YOUR ASSIGNMENT: Transcribe, word for word and without additions, each line below from the one containing "have hcol : ∀" through the one containing "have hpre : 0", both ends included.

Stored items:
┌────────

/-- **(190) summed over the output blocks** — the step *«By the exponential decay of the minimizer, and the localizations of 1 − ζ₀
and B′»* of p. 357 in kernel form: if `T` has the (190) majorant `C e^{−⅛δ₀d(y,y′)}` from the B-size `bB` to the size `bout`, the
input `B` has B-size `≤ m` and is carried by the blocks `Λb` (`loc_{y′} B = 0` for `y′ ∉ Λb`), every block of `S` is at distance `≥ D`
from every block of `Λb`, the distance is symmetric and (2.61) holds at rate `σ` with `σ + τ ≤ ⅛δ₀`, `τ ≥ 0`, then
`Σ_{y∈S} loc_y(T B) ≤ C κ_B c · m · e^{−τD} · #Λb` — the count falls on the INPUT side (print's `|Λ|`).
[cite: Balaban1989LargeFieldII, (1.6) p.357; Balaban1985Variational, (190) p.308; Balaban1984PropagatorsII, Lemma 2.1 (2.61) p.234] -/
theorem sum_loc_le_card_mul {bB : BlockNorm g FB} {bout : BlockNorm g FA} {T : FB →ₗ[ℝ] FA}
    {C δ₀ σ τ c m D : ℝ} (h190 : Ineq190 bB bout T C δ₀) (hC : 0 ≤ C)
    (hd : ∀ a b : g.Site, 0 ≤ g.dist a b) (hsymm : ∀ a b : g.Site, g.dist a b = g.dist b a)
    (hrow : RowSum g σ c) (hτ : 0 ≤ τ) (hστ : σ + τ ≤ δ₀ / 8)
    (B : FB) (Λb S : Finset g.Site) (hm : ∀ y', bB.loc y' B ≤ m) (hsupp : ∀ y', y' ∉ Λb → bB.loc y' B = 0)
    (hD : ∀ y ∈ S, ∀ y' ∈ Λb, D ≤ g.dist y y') :
    ∑ y ∈ S, bout.loc y (T B) ≤ C * bB.κ * c * m * Real.exp (-(τ * D)) * Λb.card := by
  classical
  have hK : ∀ a b : g.Site, 0 ≤ C * Real.exp (-(δ₀ / 8 * g.dist a b)) :=
    fun a b => mul_nonneg hC (Real.exp_nonneg _)
  -- (190) in kernel form at every output block, then exchange the two sums
  have h1 : ∑ y ∈ S, bout.loc y (T B) ≤
      ∑ y ∈ S, ∑ y' : g.Site, C * Real.exp (-(δ₀ / 8 * g.dist y y')) * (bB.κ * bB.loc y' B) :=
    Finset.sum_le_sum fun y _ => HasMaj.bound h190 hK B y
  rw [Finset.sum_comm] at h1
  -- the column of one input block `y′`
  have hcol : ∀ y' : g.Site, ∑ y ∈ S, C * Real.exp (-(δ₀ / 8 * g.dist y y')) * (bB.κ * bB.loc y' B) ≤
      if y' ∈ Λb then C * bB.κ * c * m * Real.exp (-(τ * D)) else 0 := by
    intro y'
    by_cases hy' : y' ∈ Λb
    · rw [if_pos hy']
      have hκloc : 0 ≤ bB.κ * bB.loc y' B := mul_nonneg bB.κ_nonneg (bB.loc_nonneg _ _)
      have hterm : ∀ y ∈ S, C * Real.exp (-(δ₀ / 8 * g.dist y y')) * (bB.κ * bB.loc y' B) ≤
          C * Real.exp (-(τ * D)) * (bB.κ * m) * Real.exp (-(σ * g.dist y' y)) := by
        intro y hy
        have hDd : D ≤ g.dist y y' := hD y hy y' hy'
        have he : Real.exp (-(δ₀ / 8 * g.dist y y')) ≤ Real.exp (-(τ * D)) * Real.exp (-(σ * g.dist y' y)) := by
          rw [← Real.exp_add, hsymm y' y]
          refine Real.exp_le_exp.mpr ?_
          have h3 : τ * D ≤ τ * g.dist y y' := mul_le_mul_of_nonneg_left hDd hτ
          have h4 : (σ + τ) * g.dist y y' ≤ δ₀ / 8 * g.dist y y' := mul_le_mul_of_nonneg_right hστ (hd y y')
          nlinarith
        calc C * Real.exp (-(δ₀ / 8 * g.dist y y')) * (bB.κ * bB.loc y' B)
            ≤ C * (Real.exp (-(τ * D)) * Real.exp (-(σ * g.dist y' y))) * (bB.κ * bB.loc y' B) :=
              mul_le_mul_of_nonneg_right (mul_le_mul_of_nonneg_left he hC) hκloc
          _ ≤ C * (Real.exp (-(τ * D)) * Real.exp (-(σ * g.dist y' y))) * (bB.κ * m) :=
              mul_le_mul_of_nonneg_left (mul_le_mul_of_nonneg_left (hm y') bB.κ_nonneg)
                (mul_nonneg hC (mul_nonneg (Real.exp_nonneg _) (Real.exp_nonneg _)))
          _ = C * Real.exp (-(τ * D)) * (bB.κ * m) * Real.exp (-(σ * g.dist y' y)) := by ring
      have hm0 : 0 ≤ m := (bB.loc_nonneg y' B).trans (hm y')
      have hpre : 0 ≤ C * Real.exp (-(τ * D)) * (bB.κ * m) :=
        mul_nonneg (mul_nonneg hC (Real.exp_nonneg _)) (mul_nonneg bB.κ_nonneg hm0)
      calc ∑ y ∈ S, C * Real.exp (-(δ₀ / 8 * g.dist y y')) * (bB.κ * bB.loc y' B)
          ≤ ∑ y ∈ S, C * Real.exp (-(τ * D)) * (bB.κ * m) * Real.exp (-(σ * g.dist y' y)) :=
            Finset.sum_le_sum hterm
        _ = C * Real.exp (-(τ * D)) * (bB.κ * m) * ∑ y ∈ S, Real.exp (-(σ * g.dist y' y)) := by
            rw [Finset.mul_sum]
        _ ≤ C * Real.exp (-(τ * D)) * (bB.κ * m) * ∑ y : g.Site, Real.exp (-(σ * g.dist y' y)) :=
            mul_le_mul_of_nonneg_left
              (Finset.sum_le_univ_sum_of_nonneg fun y => (Real.exp_nonneg _)) hpre
        _ ≤ C * Real.exp (-(τ * D)) * (bB.κ * m) * c := mul_le_mul_of_nonneg_left (hrow y') hpre
        _ = C * bB.κ * c * m * Real.exp (-(τ * D)) := by ring
    · rw [if_neg hy']
      refine Finset.sum_nonpos fun y _ => ?_
      rw [hsupp y' hy', mul_zero, mul_zero]
  calc ∑ y ∈ S, bout.loc y (T B)
      ≤ ∑ y' : g.Site, ∑ y ∈ S, C * Real.exp (-(δ₀ / 8 * g.dist y y')) * (bB.κ * bB.loc y' B) := h1
    _ ≤ ∑ y' : g.Site, (if y' ∈ Λb then C * bB.κ * c * m * Real.exp (-(τ * D)) else 0) :=
        Finset.sum_le_sum fun y' _ => hcol y'
    _ = ∑ y' ∈ Λb, C * bB.κ * c * m * Real.exp (-(τ * D)) := by
        rw [← Finset.sum_filter]; congr 1; ext y'; simp
    _ = C * bB.κ * c * m * Real.exp (-(τ * D)) * Λb.card := by
        rw [Finset.sum_const, nsmul_eq_mul, mul_comm]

└────────

TASK OUTPUT:
  have hcol : ∀ y' : g.Site, ∑ y ∈ S, C * Real.exp (-(δ₀ / 8 * g.dist y y')) * (bB.κ * bB.loc y' B) ≤
      if y' ∈ Λb then C * bB.κ * c * m * Real.exp (-(τ * D)) else 0 := by
    intro y'
    by_cases hy' : y' ∈ Λb
    · rw [if_pos hy']
      have hκloc : 0 ≤ bB.κ * bB.loc y' B := mul_nonneg bB.κ_nonneg (bB.loc_nonneg _ _)
      have hterm : ∀ y ∈ S, C * Real.exp (-(δ₀ / 8 * g.dist y y')) * (bB.κ * bB.loc y' B) ≤
          C * Real.exp (-(τ * D)) * (bB.κ * m) * Real.exp (-(σ * g.dist y' y)) := by
        intro y hy
        have hDd : D ≤ g.dist y y' := hD y hy y' hy'
        have he : Real.exp (-(δ₀ / 8 * g.dist y y')) ≤ Real.exp (-(τ * D)) * Real.exp (-(σ * g.dist y' y)) := by
          rw [← Real.exp_add, hsymm y' y]
          refine Real.exp_le_exp.mpr ?_
          have h3 : τ * D ≤ τ * g.dist y y' := mul_le_mul_of_nonneg_left hDd hτ
          have h4 : (σ + τ) * g.dist y y' ≤ δ₀ / 8 * g.dist y y' := mul_le_mul_of_nonneg_right hστ (hd y y')
          nlinarith
        calc C * Real.exp (-(δ₀ / 8 * g.dist y y')) * (bB.κ * bB.loc y' B)
            ≤ C * (Real.exp (-(τ * D)) * Real.exp (-(σ * g.dist y' y))) * (bB.κ * bB.loc y' B) :=
              mul_le_mul_of_nonneg_right (mul_le_mul_of_nonneg_left he hC) hκloc
          _ ≤ C * (Real.exp (-(τ * D)) * Real.exp (-(σ * g.dist y' y))) * (bB.κ * m) :=
              mul_le_mul_of_nonneg_left (mul_le_mul_of_nonneg_left (hm y') bB.κ_nonneg)
                (mul_nonneg hC (mul_nonneg (Real.exp_nonneg _) (Real.exp_nonneg _)))
          _ = C * Real.exp (-(τ * D)) * (bB.κ * m) * Real.exp (-(σ * g.dist y' y)) := by ring
      have hm0 : 0 ≤ m := (bB.loc_nonneg y' B).trans (hm y')
      have hpre : 0 ≤ C * Real.exp (-(τ * D)) * (bB.κ * m) :=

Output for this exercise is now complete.